Last week's Queen's Speech inevitably focused on Brexit. A lot of the subsequent media coverage highlighted the Conservative manifesto pledges that were missing: specific changes to the social care means-test; the means-testing of the Winter Fuel Allowance; and plans for new grammar schools. But councils will have noticed another notable absence: a Local Government Finance Bill. With the 2016/17 Bill failing to pass before the election, where does this leave reforms to the local government finance system?
First up, there is legally no reason why the Fair Funding Review cannot go ahead as planned: changes to the formulas and methods used to assess councils' funding needs are allowed under existing legislation. But that does not mean the fallout from the election will not affect the review. Politically, delivering it was always going to be difficult. Because it will leave the overall quantum of funding unchanged, gains from the review for one council mean losses for another. And it's a fair bet that those councils losing will make more of a noise than those gaining, some of whom may think they are still relatively under-funded and should have gained even more. A weakened government may feel less able to rock the boat and create lots of angry losers (and ungrateful winners). So what could it do?
It could try to find extra money to boost the overall quantum of funding for local government: benefitting winners and losers alike. Talk of the ‘end of austerity' might make this possible, but there will be many calls for additional funding – not least the NHS. It's also not yet clear what impact Brexit will have on available revenues.
For less money, the Government could instead target money at the losers by introducing a transitional protection scheme, limiting the scale of year-on-year funding cuts (perhaps to a cash-terms freeze, as is typical for transitional protection schemes for people impacted by benefits reforms). Or it could rely on damping mechanisms, slowly phasing in the gains for winning councils to pay for a slow phase-in of the losses for losing councils. But while damping was always going to be a part of the Fair Funding Review – large overnight changes in funding can be difficult to deal with, for winners as well as losers – if taken too far it would call the entire exercise into question, and risk pleasing no-one.
Things are more complex for the move to 100% business rates retention. The government could go ahead with the headline policy itself: it is already piloting 100% retention, without new legislation, after all. But a host of changes planned alongside 100% retention do require legislation. Councils would probably be happy to see the back of some of these – such as giving the Government the power to mandate and dissolve pooling arrangements. But they may be less happy about being unable to reduce the business rates multiplier, introduce property-owner business improvement districts (BIDs), or, in the case of mayoral combined authorities, levy an infrastructure supplement.

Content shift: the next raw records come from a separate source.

import Literature.Analysis.TotalPositivity.GenusZeroSector
import HarnessLib

/-!
# Splitting off the finitely many zeros outside a sector — real entire functions of genus zero

Trunk T-ANALYSIS (Literature/Analysis/TotalPositivity). The zero-splitting step of the tree's
proof of Katkova's Theorem 3 [Katkova2006, Thm. 3: `e^{nz} ξ₁(z), cosh(n√z) ξ₁(z) ∈ PF_m` for
`n ≥ n₀(m)`], see `Literature/NumberTheory/LFunctions/XiMultiplePositivityExpFactorsProofs.lean`.
Katkova's Theorem 1 argument (`GenusZeroSector.lean`: a real entire `F` of order `< 1` with
`F(0) > 0` and ALL zeros in `|arg z| ≥ πm/(m+1)` has an `m`-times positive Taylor sequence) is
refined to the situation of Theorem 3, where finitely many zeros may lie outside the sector:

**Theorem** (`exists_sector_factorisation`). Let `F` be entire with `‖F z‖ ≤ C exp(‖z‖^ρ)`,
`ρ < 1`, real Taylor coefficients at `0`, `F(0) > 0`, and suppose the zeros of `F` in the open
sector `|arg z| < πm/(m+1)` are bounded in modulus. Then `F = F(0) · Q · G` with `Q` a REAL
polynomial, `Q(0) = 1`, and `G` entire with real Taylor coefficients whose Taylor sequence
`(G⁽ⁿ⁾(0)/n!)ₙ` is `m`-times positive.

Proof (given Hadamard's factorisation in genus `0`, `hH`, and Schoenberg's Theorem B, `hB`, both
theorems of the tree): write `F/F(0) = ∏ₙ (1 - bₙ z)`, `Σ |bₙ| < ∞`. The indices `n` with
`bₙ ≠ 0`, `|arg bₙ⁻¹| < πm/(m+1)` form a FINITE set `Bad` (the corresponding zeros `bₙ⁻¹` are
bounded, so `|bₙ|` is bounded below, and `Σ |bₙ| < ∞`); it is a union of fibres of `b`, closed
under conjugation with multiplicities (`ncard_fiber_conj`), so `Q := ∏_{n ∈ Bad} (1 - bₙ z)` is a
real polynomial (`prod_one_sub_conj_mul`, `exists_map_ofReal_eq`). The remaining product
`G := ∏_{n ∉ Bad} (1 - bₙ z)` is the locally uniform limit of the real polynomials
`∏_{n ∈ symmTrunc M ∖ Bad} (1 - bₙ z)`, which are positive at `0` and zero-free in the open
sector, hence `PF_m` by Theorem B; Taylor coefficients pass to the limit (they stay real) and
`PF_m` is closed under termwise limits — verbatim Katkova's limiting argument
[Katkova2006, proof of Thm. 1, arXiv p. 4].

## References

* O. M. Katkova, *Multiple positivity and the Riemann zeta-function*, CMFT 7 (2007) 13–31;
  arXiv:math/0505174, Thm. 1 (proof) and Thm. 3. [Katkova2006]
* J. B. Conway, *Functions of One Complex Variable I*, 2nd ed. 1978, Ch. XI Thm. 3.4 (Hadamard).
  [Conway1978]
-/

noncomputable section

open Filter Complex Polynomial Set Metric
open scoped Topology Nat ComplexConjugate

namespace Literature.Analysis.TotalPositivity

/-- `|arg (conj x)| = |arg x|`. [folklore] -/
theorem abs_arg_conj (x : ℂ) : |arg (conj x)| = |arg x| := by
  rw [Complex.arg_conj]
  split_ifs with h
  · rw [h]
  · rw [abs_neg]

/-- **Splitting off the zeros outside the sector.** See the module docstring. GIVEN Hadamard's
factorisation in genus `0` (`hH`, [Conway 1978, XI.3.4]) and Schoenberg's sector theorem (`hB`,
[Katkova2006, §1 Thm. B]): a real entire `F` of order `< 1` with `F(0) > 0` whose zeros in the
open sector `|arg z| < πm/(m+1)` are bounded factors as `F = F(0) · Q · G`, `Q` a real polynomial
with `Q(0) = 1`, `G` entire with real, `m`-times positive Taylor sequence at `0`.
[cite: Katkova2006, Thm. 1 (proof, arXiv p. 4) and Thm. 3] -/
theorem exists_sector_factorisation (hH : Literature.Analysis.Complex.hadamard_genus_zero)
    (hB : schoenberg_sector_pf) {m : ℕ} {F : ℂ → ℂ} (hF : IsEntireOfOrderLtOne F)
    (hreal : ∀ n : ℕ, (iteratedDeriv n F 0).im = 0) (h0 : 0 < (F 0).re)
    (hbdd : ∃ W : ℝ, ∀ z : ℂ, F z = 0 → |z.arg| < Real.pi * m / (m + 1) → ‖z‖ ≤ W) :
    ∃ (Q : ℝ[X]) (G : ℂ → ℂ), Q.eval 0 = 1 ∧ Differentiable ℂ G ∧
      (∀ n : ℕ, (iteratedDeriv n G 0).im = 0) ∧
      IsMultiplyPositiveSeq m (fun n => (iteratedDeriv n G 0).re / (n ! : ℝ)) ∧
      ∀ z : ℂ, F z = F 0 * (Q.map Complex.ofRealHom).eval z * G z := by
  classical
  obtain ⟨hdiff, ρ, C, hρ, hbound⟩ := hF
  have hF0 : F 0 ≠ 0 := fun h => by rw [h] at h0; simp at h0
  obtain ⟨b, hb, hprod⟩ := hH F ρ C hdiff hρ hbound hF0
  -- `F 0` and `F` are real
  have hF0re : F 0 = ((F 0).re : ℂ) := by
    apply Complex.ext
    · simp
    · simpa using hreal 0
  have hF0conj : conj (F 0) = F 0 := by rw [hF0re, Complex.conj_ofReal]
  have hFconj : ∀ z, F (conj z) = conj (F z) := map_conj_of_im_iteratedDeriv_eq_zero hdiff hreal
  have hg : ∀ z, (fun w => F w / F 0) (conj z) = conj ((fun w => F w / F 0) z) := by
    intro z
    simp only [map_div₀, hF0conj, hFconj z]
  -- zeros of `F` from the data `b`
  have hzero : ∀ n, b n ≠ 0 → F (b n)⁻¹ = 0 := by
    intro n hn
    have h1 : HasProd (fun k => 1 - b k * (b n)⁻¹) 0 :=
      hasProd_zero_of_exists_eq_zero ⟨n, by rw [mul_inv_cancel₀ hn, sub_self]⟩
    have := (hprod _).unique h1
    rcases div_eq_zero_iff.1 this with h | h
    · exact h
    · exact absurd h hF0
  -- the bad indices: a finite set
  set θ : ℝ := Real.pi * m / (m + 1) with hθ
  set P : ℂ → Prop := fun β => β ≠ 0 ∧ |(β⁻¹).arg| < θ with hP
  obtain ⟨W, hW⟩ := hbdd
  have hfin : Set.Finite {n | P (b n)} := by
    have hW0 : 0 < max W 1 := lt_of_lt_of_le one_pos (le_max_right _ _)
    refine (finite_levelSet_of_summable_norm hb (ε := (max W 1)⁻¹) (by positivity)).subset ?_
    rintro n ⟨hn0, hnarg⟩
    have hle : ‖(b n)⁻¹‖ ≤ max W 1 := (hW _ (hzero n hn0) hnarg).trans (le_max_left _ _)
    show (max W 1)⁻¹ ≤ ‖b n‖
    rw [norm_inv] at hle
    rw [inv_le_comm₀ hW0 (norm_pos_iff.2 hn0)]
    exact hle
  set Bad : Finset ℕ := hfin.toFinset with hBad
  have hmemBad : ∀ n, n ∈ Bad ↔ P (b n) := fun n => by simp [hBad]
  -- `P` is conjugation invariant
  have hPconj : ∀ β, P (conj β) ↔ P β := by
    intro β
    have h1 : conj β ≠ 0 ↔ β ≠ 0 := by
      rw [not_iff_not]
      constructor
      · intro h
        simpa using congrArg conj h
      · intro h
        simp [h]
    have h2 : |((conj β)⁻¹).arg| = |(β⁻¹).arg| := by
      rw [← map_inv₀, abs_arg_conj]
    simp only [hP, h1, h2]
  -- fibre counts inside `Bad`
  have hfilterBad : ∀ β : ℂ, (hβ : β ≠ 0) → (Bad.filter fun n => b n = β) =
      if P β then (finite_fiber_of_summable_norm hb hβ).toFinset else ∅ := by
    intro β hβ
    ext n
    simp only [Finset.mem_filter, hmemBad]
    split_ifs with h
    · simp only [Set.Finite.mem_toFinset, Set.mem_setOf_eq]
      constructor
      · exact fun h' => h'.2
      · intro h'
        refine ⟨?_, h'⟩
        rw [h']
        exact h
    · simp only [Finset.notMem_empty, iff_false, not_and]
      intro h1 h2
      rw [h2] at h1
      exact h h1
  have hcardBad : ∀ β : ℂ, β ≠ 0 →
      (Bad.filter fun n => b n = β).card = (Bad.filter fun n => b n = conj β).card := by
    intro β hβ
    have hβ' : conj β ≠ 0 := by simpa using hβ
    rw [hfilterBad β hβ, hfilterBad (conj β) hβ']
    by_cases h : P β
    · rw [if_pos h, if_pos ((hPconj β).2 h),
        ← Set.ncard_eq_toFinset_card _ (finite_fiber_of_summable_norm hb hβ),
        ← Set.ncard_eq_toFinset_card _ (finite_fiber_of_summable_norm hb hβ')]
      exact ncard_fiber_conj hb hprod hg hβ
    · rw [if_neg h, if_neg (fun h' => h ((hPconj β).1 h'))]
  -- the polynomial `Q`
  set Qc : ℂ[X] := truncPoly 1 b Bad with hQc
  have hQc_real : Qc.map (starRingEnd ℂ) = Qc :=
    map_conj_truncPoly (by simp) (fun z => prod_one_sub_conj_mul hcardBad z)
  obtain ⟨Q, hQ, hQcoeff⟩ := exists_map_ofReal_eq hQc_real
  -- the good data and `G`
  set b' : ℕ → ℂ := fun n => if n ∈ Bad then 0 else b n with hb'def
  have hb' : Summable fun n => ‖b' n‖ := by
    refine hb.of_nonneg_of_le (fun n => norm_nonneg _) fun n => ?_
    simp only [hb'def]
    split_ifs <;> simp
  have hc : Summable fun n => ‖-b' n‖ := by simpa using hb'
  set G : ℂ → ℂ := fun z => ∏' n, (1 + -b' n * z) with hGdef
  have hGdiff : Differentiable ℂ G := differentiable_tprod_one_add hc
  -- the factorisation `F = F 0 · Qc · G`
  have hfact : ∀ z, F z = F 0 * Qc.eval z * G z := by
    intro z
    have h1 : HasProd (fun n => if n ∈ Bad then (1 - b n * z) else 1)
        (∏ n ∈ Bad, (1 - b n * z)) := by
      have := hasProd_prod_of_ne_finset_one (L := SummationFilter.unconditional ℕ)
        (f := fun n => if n ∈ Bad then (1 - b n * z) else 1) (s := Bad)
        (fun n hn => by rw [if_neg hn])
      rw [Finset.prod_congr rfl (fun n hn => if_pos hn)] at this
      exact this
    have h2 : HasProd (fun n => 1 + -b' n * z) (G z) := hasProd_one_add hc z
    have h12 := h1.mul h2
    have hpt : (fun n => (if n ∈ Bad then (1 - b n * z) else 1) * (1 + -b' n * z)) =
        fun n => 1 - b n * z := by
      funext n
      simp only [hb'def]
      split_ifs with hn <;> ring
    rw [hpt] at h12
    have h3 := (hprod z).unique h12
    rw [eval_truncPoly, one_mul, (div_eq_iff hF0).1 h3]
    ring
  -- the symmetric partial products of `G`
  set u : ℕ → Finset ℕ := symmTrunc hb with hu
  set PM : ℕ → ℂ[X] := fun M => truncPoly 1 b' (u M) with hPM
  have hPMeval : ∀ M z, (PM M).eval z = ∏ n ∈ u M, (1 + -b' n * z) := fun M z => by
    rw [hPM, eval_truncPoly, one_mul]
    exact Finset.prod_congr rfl fun n _ => by ring
  -- they are real polynomials
  have hfilter' : ∀ (s : Finset ℕ) (β : ℂ), β ≠ 0 →
      (s.filter fun n => b' n = β) = if P β then ∅ else s.filter fun n => b n = β := by
    intro s β hβ
    ext n
    simp only [Finset.mem_filter, hb'def]
    by_cases hPβ : P β
    · rw [if_pos hPβ]
      simp only [Finset.notMem_empty, iff_false, not_and]
      intro _ hbn
      by_cases hn : n ∈ Bad
      · rw [if_pos hn] at hbn
        exact hβ hbn.symm
      · rw [if_neg hn] at hbn
        apply hn
        rw [hmemBad, hbn]
        exact hPβ
    · rw [if_neg hPβ, Finset.mem_filter]
      by_cases hn : n ∈ Bad
      · rw [if_pos hn]
        constructor
        · rintro ⟨_, hbn⟩
          exact absurd hbn.symm hβ
        · rintro ⟨_, hbn⟩
          exfalso
          apply hPβ
          rw [← hbn]
          exact (hmemBad n).1 hn
      · rw [if_neg hn]
  have hcard' : ∀ (M : ℕ) (β : ℂ), β ≠ 0 →
      ((u M).filter fun n => b' n = β).card = ((u M).filter fun n => b' n = conj β).card := by
    intro M β hβ
    have hβ' : conj β ≠ 0 := by simpa using hβ
    rw [hfilter' _ β hβ, hfilter' _ (conj β) hβ']
    by_cases h : P β
    · rw [if_pos h, if_pos ((hPconj β).2 h)]
    · rw [if_neg h, if_neg (fun h' => h ((hPconj β).1 h')), hu, filter_symmTrunc_eq hb M hβ,
        filter_symmTrunc_eq hb M hβ', Complex.norm_conj]
      split_ifs with h'
      · rw [← Set.ncard_eq_toFinset_card _ (finite_fiber_of_summable_norm hb hβ),
          ← Set.ncard_eq_toFinset_card _ (finite_fiber_of_summable_norm hb hβ')]
        exact ncard_fiber_conj hb hprod hg hβ
      · rfl
  have hPMreal : ∀ M, (PM M).map (starRingEnd ℂ) = PM M := fun M =>
    map_conj_truncPoly (by simp) (fun z => prod_one_sub_conj_mul (hcard' M) z)
  -- locally uniform convergence `PM M → G` and convergence of the Taylor coefficients
  have hunif : TendstoLocallyUniformlyOn (fun M z => (PM M).eval z) G atTop (ball (0 : ℂ) 1) := by
    have h1 := tendstoLocallyUniformlyOn_finsetProd_one_add hc (tendsto_symmTrunc hb) 1
    refine h1.congr fun M z _ => ?_
    exact (hPMeval M z).symm
  have hPd : ∀ M, Differentiable ℂ (fun z => (PM M).eval z) := fun M =>
    Polynomial.differentiable _
  have hcoef : ∀ n, Tendsto (fun M => iteratedDeriv n (fun z => (PM M).eval z) 0) atTop
      (𝓝 (iteratedDeriv n G 0)) := fun n =>
    (tendstoLocallyUniformlyOn_iteratedDeriv isOpen_ball hPd hunif n).tendsto_at (by simp)
  -- each `PM M` is a real polynomial with `PF_m` coefficients (Theorem B)
  have halg : algebraMap ℝ ℂ = Complex.ofRealHom := RingHom.ext fun _ => rfl
  have hPM_pf : ∀ M, ∃ p : ℝ[X], (∀ n, (p.coeff n : ℂ) = (PM M).coeff n) ∧
      IsMultiplyPositiveSeq m (fun n => p.coeff n) := by
    intro M
    obtain ⟨p, hp, hpcoeff⟩ := exists_map_ofReal_eq (hPMreal M)
    have hpc : ∀ n, (p.coeff n : ℂ) = (PM M).coeff n := fun n => by
      have := congrArg (fun q : ℂ[X] => q.coeff n) hp
      simpa [Polynomial.coeff_map] using this
    refine ⟨p, hpc, hB m p ?_ fun z hzarg hzero => ?_⟩
    · -- `p(0) = 1 > 0`
      have h1 : (p.coeff 0 : ℂ) = 1 := by
        rw [hpc 0, Polynomial.coeff_zero_eq_eval_zero, hPMeval]
        simp
      have h2 : p.coeff 0 = 1 := by exact_mod_cast h1
      rw [h2]
      exact one_pos
    · -- a zero in the open sector would be a zero `1/bₙ`, `n ∉ Bad`, of `F` — impossible
      have heval : (PM M).eval z = 0 := by
        rw [← hp, Polynomial.eval_map]
        rwa [Polynomial.aeval_def, halg] at hzero
      rw [hPMeval, Finset.prod_eq_zero_iff] at heval
      obtain ⟨n, -, hn⟩ := heval
      have hbz : b' n * z = 1 := by linear_combination -hn
      have hb'n : b' n ≠ 0 := fun h0' => by rw [h0', zero_mul] at hbz; exact zero_ne_one hbz
      have hnBad : n ∉ Bad := fun hmem => hb'n (by simp only [hb'def, if_pos hmem])
      have hbb : b' n = b n := by simp only [hb'def, if_neg hnBad]
      rw [hbb] at hbz
      have hbn : b n ≠ 0 := fun h0' => by rw [h0', zero_mul] at hbz; exact zero_ne_one hbz
      have hz : z = (b n)⁻¹ := eq_inv_of_mul_eq_one_right hbz
      have hnP : ¬ P (b n) := fun hPn => hnBad ((hmemBad n).2 hPn)
      apply hnP
      refine ⟨hbn, ?_⟩
      rw [← hz]
      exact hzarg
  -- realness and `PF_m` of the Taylor sequence of `G`
  have hcoef_re : ∀ M n, iteratedDeriv n (fun z => (PM M).eval z) 0 =
      (((n ! : ℝ) * (Classical.choose (hPM_pf M)).coeff n : ℝ) : ℂ) := by
    intro M n
    have hp := (Classical.choose_spec (hPM_pf M)).1 n
    rw [iteratedDeriv_polynomial_eval_zero, ← hp]
    push_cast
    ring
  have hGreal : ∀ n, (iteratedDeriv n G 0).im = 0 := by
    intro n
    have h := (Complex.continuous_im.tendsto _).comp (hcoef n)
    have h0 : (fun M => (iteratedDeriv n (fun z => (PM M).eval z) 0).im) = fun _ => 0 := by
      funext M
      rw [hcoef_re M n, Complex.ofReal_im]
    rw [Function.comp_def, h0] at h
    exact (tendsto_nhds_unique tendsto_const_nhds h).symm
  have hGpf : IsMultiplyPositiveSeq m (fun n => (iteratedDeriv n G 0).re / (n ! : ℝ)) := by
    refine IsMultiplyPositiveSeq.of_tendsto (l := atTop)
      (a := fun M n => (iteratedDeriv n (fun z => (PM M).eval z) 0).re / (n ! : ℝ))
      (fun M => ?_) (fun n => ((Complex.continuous_re.tendsto _).comp (hcoef n)).div_const _)
    have hpf := (Classical.choose_spec (hPM_pf M)).2
    have heq : (fun n => (iteratedDeriv n (fun z => (PM M).eval z) 0).re / (n ! : ℝ)) =
        fun n => (Classical.choose (hPM_pf M)).coeff n := by
      funext n
      rw [hcoef_re M n, Complex.ofReal_re, mul_div_cancel_left₀]
      exact_mod_cast n.factorial_ne_zero
    rw [heq]
    exact hpf
  refine ⟨Q, G, ?_, hGdiff, hGreal, hGpf, fun z => ?_⟩
  · have h1 : (Q.coeff 0 : ℂ) = 1 := by
      rw [hQcoeff 0, Polynomial.coeff_zero_eq_eval_zero, eval_truncPoly]
      simp
    rw [← Polynomial.coeff_zero_eq_eval_zero]
    exact_mod_cast h1
  · rw [hQ]
    exact hfact z

end Literature.Analysis.TotalPositivity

One of the biggest complaints councils have with the existing partial business rates retention scheme is the risk resulting from appeals against VOA valuations. IFS research has shown appeals have had markedly different impacts on revenues in different parts of the country, so plans to compensate councils for revenue losses as a result of backdated appeals under the 100% retention scheme, would have sensibly insulated councils from a big risk outside of their control. However, it is unclear whether the necessary compensation payments could be made without new legislation: provisions for such payments were set out in the 2016–17 Local Government Finance Bill.
If it is not, councils will have to ask whether they want 100% business rates retention, if that means 100% of the risk associated with appeals. Central government should also ask whether a move to 100% retention makes sense in such circumstances.
If there is a pause, there is a silver lining: a chance for a broader re-think of local government finance and the balance of responsibilities between central and local government. Is retention of the remainder of business rates the right new revenue stream for councils or should they receive a portion of local income tax revenues instead? Should we be focusing on the structure of business rates (and for that matter council tax) rather than the allocation of revenues? Is it sensible to fund an area like adult social care, with rising demand and increasing political pressure for more generous and more consistent service standards, from constrained and varying sources of revenue like local taxes?
So the Queen's Speech poses more questions for local government finance than it answers. And in-depth debate and analysis remains as important as ever.